What I see as a problem here is this long delay pipe that requires a lot of memory (unless frame size is small).

So I am suggesting an alternative by assuming every sample is close enough to mean.

Thus I will add a subtractor to the accum input and the value to be subtracted is zero at first frame then is updated at every frame end while subtraction continues per sample into accum.

As such I don’t expect accum overflow since we remove dc build up but update is indeed at end of frame and may be a cause for concern..

Division itself to get mean can be done by discarding lsbs even if frame size is not power of 2 as exact value of mean is not critical

It might be worth modelling it first. 

[ - ]
Reply by KimTDecember 6, 2019

We are talking about the SDFT which can be realized as:


For me, the goal is obtaining the exact same output as using a SDFT but without stability issues.

I have accepted the long delay pipe when using for instance the 3b sMDFT as shown above, as only one delay line is needed even though multiple bins are calculated.

My understanding is that the issue is not accumulator overflow (overflow: a variable is larger than the maximum possible value for that variable). The accumulator value slowly drifts because of its finite precision causing rounding noise to be added whenever there is a non-integer feedback coefficient, unless some trick can make the rounding noise cancel out.

[ - ]
Reply by kazDecember 7, 2019

My suggestion was not based on your diagram above. Instead it is based on sheer accumulation of the product of input with a given bin, there is no truncation or rounding.You will need one delay line per bin so very expensive.

[ - ]
Reply by Rick LyonsDecember 3, 2019

Hi KimT. 

Here are a few papers that discuss ways to implement stable sliding DFTs:

Denis A. Gudovskiy and Lichung Chu, "An Accurate and Stable Sliding DFT Computed by a Modified CIC Filter", IEEE Signal Processing Magazine, Jan., 2017.

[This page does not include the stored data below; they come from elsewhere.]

import Literature.NumberTheory.EllipticCurves.Selmer
import Literature.NumberTheory.EllipticCurves.KummerMap
import Literature.NumberTheory.EllipticCurves.SelmerProofs
import Literature.NumberTheory.EllipticCurves.VariableChangePointsMap
import Literature.NumberTheory.Automorphic.GaloisActionPlaces
import Mathlib.NumberTheory.NumberField.Completion.InfinitePlace
import Mathlib.Analysis.Complex.Polynomial.Basic
import HarnessLib
import Summits.HodgeConjecture.HodgeConjecture.Theorems.K2E4ExplicitKappaSignOfPhasePins            -- ★ p854786 `explicitKappaSign_of_phasePins` (the bookkeeping)
import Summits.HodgeConjecture.HodgeConjecture.Theorems.K2E4OneClassHaarRatioTransport              -- ★ p854849 nonneg Haar-ratio transport, `phasePin_transport`
import Summits.HodgeConjecture.HodgeConjecture.Theorems.K2E4ExplicitSingularPairAlmostEverywhereOne  -- ★ p854806 socket #16 BY NAME
import Summits.HodgeConjecture.HodgeConjecture.Theorems.K2E4ExplicitSingularPairProductFormula      -- ★ p854776 socket #17 BY NAME
import Summits.HodgeConjecture.HodgeConjecture.Theorems.K2E4KottwitzSignParity                    -- ★ p854850 socket #18 BY NAME
import Summits.HodgeConjecture.HodgeConjecture.Theorems.K2E3StableDistributionSingular              -- ★ p854860 #6♯ `stableDistributionSingular_nonneg`
import Literature.NumberTheory.Rogawski1990.TamagawaFinPartnersMembers           -- ★ J4 `exists_forall_isQuotientOf_smul_finTamagawaPartner`
import Literature.NumberTheory.Weil1982.UnitaryFinTopFormGuardSemisimple         -- ★ J0 `forall_lieBallVol_ne_zero_of_guard`
import Literature.NumberTheory.Rogawski1990.TamagawaSingularKappaBlockTransport  -- ★ `not_isRegularElt_of_charpoly_eq_sq_mul`
import HarnessLib

/-!
# `K2E4ExplicitKappaSignOfSockets` — the ★-lane COMPOSITION CERT «‹#2› → ‹#8› → ‹#13R› → ‹#10♯› → ‹#14›» for socket #14 `sig_K2E4ExplicitKappaSign`
# (Rogawski 1990, Prop. 8.2.1 (b) p. 118 ⟸ (a) + «ΠΔ_{G_v∕H_v}(γ_{ov}) = 1»; chair RULING R10 (ii): composition certs for E4)

Track B ∕ K2-LIT, crux h413 = `stmt-HodgeConjecture-24833`; prover seat `hodgecm-mathlib-K2E4-p14` (g0); lane `--supports stmt-HodgeConjecture-24833` (count-neutral).
THEOREMS ONLY (no `def`, no `instance`, no notation, no named-fact hypothesis, no `sorry`).  `Theorems/` may not import `Cruxes/*/Lines/*`, so the four
OPEN sockets enter as HYPOTHESES whose texts are the socket statements of `Cruxes/H413/Lines/K2_E4_SingularTransferKappaSignSigs{SplitDescent (ED. 2),
FinGermConstants (ED. 3), ArchLimitConstant (ED. 3)}.lean` SLICED VERBATIM after their common 37-line prefix (frame hypotheses `hK … hACS` + pinned data
`μ hμu hμω hΔ hTinf`, byte-identical in all five sockets and bound ONCE here): `h2` = #2 `sig_K2E4ExplicitSplitConstantPhase` from `∀ (mGs₀ …` on, `h8` = #8
`sig_K2E4KottwitzSignOfSheets` from `∀ (mGs₀ …` on, `h13R` = #13R `sig_K2E4ArchTransferValueNonvanishingR` from `∀ (γ₀ …` on, `h10s` = #10♯ = #10
`sig_K2E4ExplicitArchConstantPhase` from `∀ (γ₀ …` on WITH `r ≠ 0` ↦ `0 < r` AND THE SIGN `(-1) ^ Set.ncard {w | W₂(γ₀) ⊗_w ℂ anisotropic}` (the bytes K2E4-p14
proposed for #10♯; dealer to type in ArchLimitConstant ED. 4); the CONCLUSION is #14's statement from `∀ (mGs₀ …` on, VERBATIM.  The by-name file
`Theorems/K2E4ExplicitKappaSign.lean` is then `intro (prefix); exact explicitKappaSign_of_sockets … (#2 prefix) (#8 prefix) (#13R prefix) (#10♯ prefix)`.
★ inputs consumed BY NAME inside: #6♯ `stableDistributionSingular_nonneg` (p854860), #16 (p854806), #17 (p854776), #18 (p854850), J4 ∕ J0, the bookkeeping
`explicitKappaSign_of_phasePins` (p854786) and the transport `exists_pos_localStableOrbitalIntegral_eq_mul_of_nonneg` ∕ `phasePin_transport` (p854849).

THE MATHEMATICS (Prop. 8.2.1 (b) ⟸ (a)).  PIN-fin at a finite `v`: take the |ω|_v-partner family `m^ω` (J4∕J0), a NONNEGATIVE smooth `f` with
`Φ^st_{m^ω}(γ_{0,v}, f) ≠ 0` (#6♯) and its transfer `f^H` (`IsLocalDeltaTransferExists` in `hCTM`); (κ-loc)[mGs₀, c] and (κ-loc)[m^ω, c^ω_v] (#2 at split,
#8 at non-split `v`) read the SAME pair, and `Φ^st_{mGs₀}(f) = ρ · Φ^st_{m^ω}(f)` with `ρ > 0` (class-by-class Haar ratios, positivity of the class orbital
integrals of `f`), so `c_v = ρ · c^ω_v` inherits the phase: `+` at split `v`, `∓` by the anisotropy of `W₂(γ₀)_v` at non-split `v` (Kottwitz sign).  PIN-arch:
#13R's charged pair makes the `cinf` of (κ-arch) unique, so it is #10♯'s.  Then ★ `explicitKappaSign_of_phasePins` with #16 ∕ #17 ∕ #18.
HONEST LABEL: HC_CM is proved only modulo the 7 printed citations (2 remaining named inputs: hLiu418 = `stmt-HodgeConjecture-24832`, h413 =
`stmt-HodgeConjecture-24833`) until rung 0 closes; this file moves no counter (sockets #2, #8, #13R, #10♯ remain open and enter as hypotheses).

## References
* [Rogawski1990] J. D. Rogawski, *Automorphic Representations of Unitary Groups in Three Variables*, Ann. of Math. Stud. 123 (1990): §8.2 Prop. 8.2.1 (a),
  (b) p. 118 and proof p. 119; §8.1 (8.1.1)–(8.1.2) p. 117; §4.3 (4.3.1) p. 43; §1.7 p. 6; §14.5 Lemma 14.5.2 (b) pp. 238–239.
* [LanglandsShelstad1987] R. P. Langlands, D. Shelstad, *On the definition of transfer factors*, Math. Ann. 278 (1987), §6.4 Cor. 6.4.B.
* [Kottwitz1988] R. E. Kottwitz, *Tamagawa numbers*, Ann. of Math. 127 (1988), §1.
-/

set_option autoImplicit false
-- the mandated namespace repeats the single-problem summit's segment (`HodgeConjecture.HodgeConjecture`)
set_option linter.dupNamespace false

noncomputable section

open MeasureTheory Measure NumberField IsDedekindDomain
open Literature.MeasureTheory.Group Literature.MeasureTheory.RestrictedProduct
open Literature.Topology.RestrictedProduct Literature.Topology.Algebra.RestrictedProduct
open Literature.NumberTheory.Rogawski1990 Literature.NumberTheory.Automorphic
open Literature.NumberTheory.Weil1982.UnitaryFinTopForm (finTamagawaPartner forall_lieBallVol_ne_zero_of_guard)
open Literature.AlgebraicGeometry.ShimuraVarieties (unitaryGroup hermForm)
open scoped Matrix MatrixGroups RestrictedProduct NNReal ENNReal

namespace Summit.HodgeConjecture.HodgeConjecture.Cruxes.H413.K2E4ExplicitKappaSignOfSockets

section Frame

variable (L : Type) [Field L] [NumberField L] [IsCMField L]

Zsolt Kollár, Ferenc Plesznik, and Simon Trumpf , "Observer-Based Recursive Sliding Discrete Fourier Transform", IEEE Signal Processing Magazine, Nov., 2018.

C.-S. Park, "Fast, accurate, and guaranteed stable sliding discrete Fourier transform", IEEE Signal Processing Magazine, July, 2015.

K. Duda, "Accurate, guaranteed stable, sliding discrete Fourier transform", IEEE Signal Processing Magazine, Oct., 2010.
[ - ]
Reply by KimTDecember 8, 2019

Hi Rick.

Thank you for the list of papers with stable realizations. I have briefly looked at all the methods and decided to stick to the mSDFT.

I will use that for applications where longterm stability is a must and maybe use the state variable based Goertzel implementation for less critical tasks.

The mSDFT seems simple, relatively efficient and furthermore is best implemented using fixed point which is a good match for my needs.   



[ - ]
Reply by gretzteamDecember 9, 2019

Hi Rick,

I wonder how this is even allowed to be a 'paper':

Denis A. Gudovskiy and Lichung Chu, "An Accurate and Stable Sliding DFT Computed by a Modified CIC Filter", IEEE Signal Processing Magazine, Jan., 2017.

There is nothing new here. You do the IQ multiplies, and then use a CIC filter as decimator. It's what everybody does...

[ - ]
Reply by Rick LyonsDecember 10, 2019

Hi gretzteam. That "An Accurate and Stable Sliding DFT Computed by a Modified CIC Filter" article was printed in the magazine's 'DSP Tips & Tricks' column. When I have the time I'll read that article to see what "trick" the authors are presenting in that article.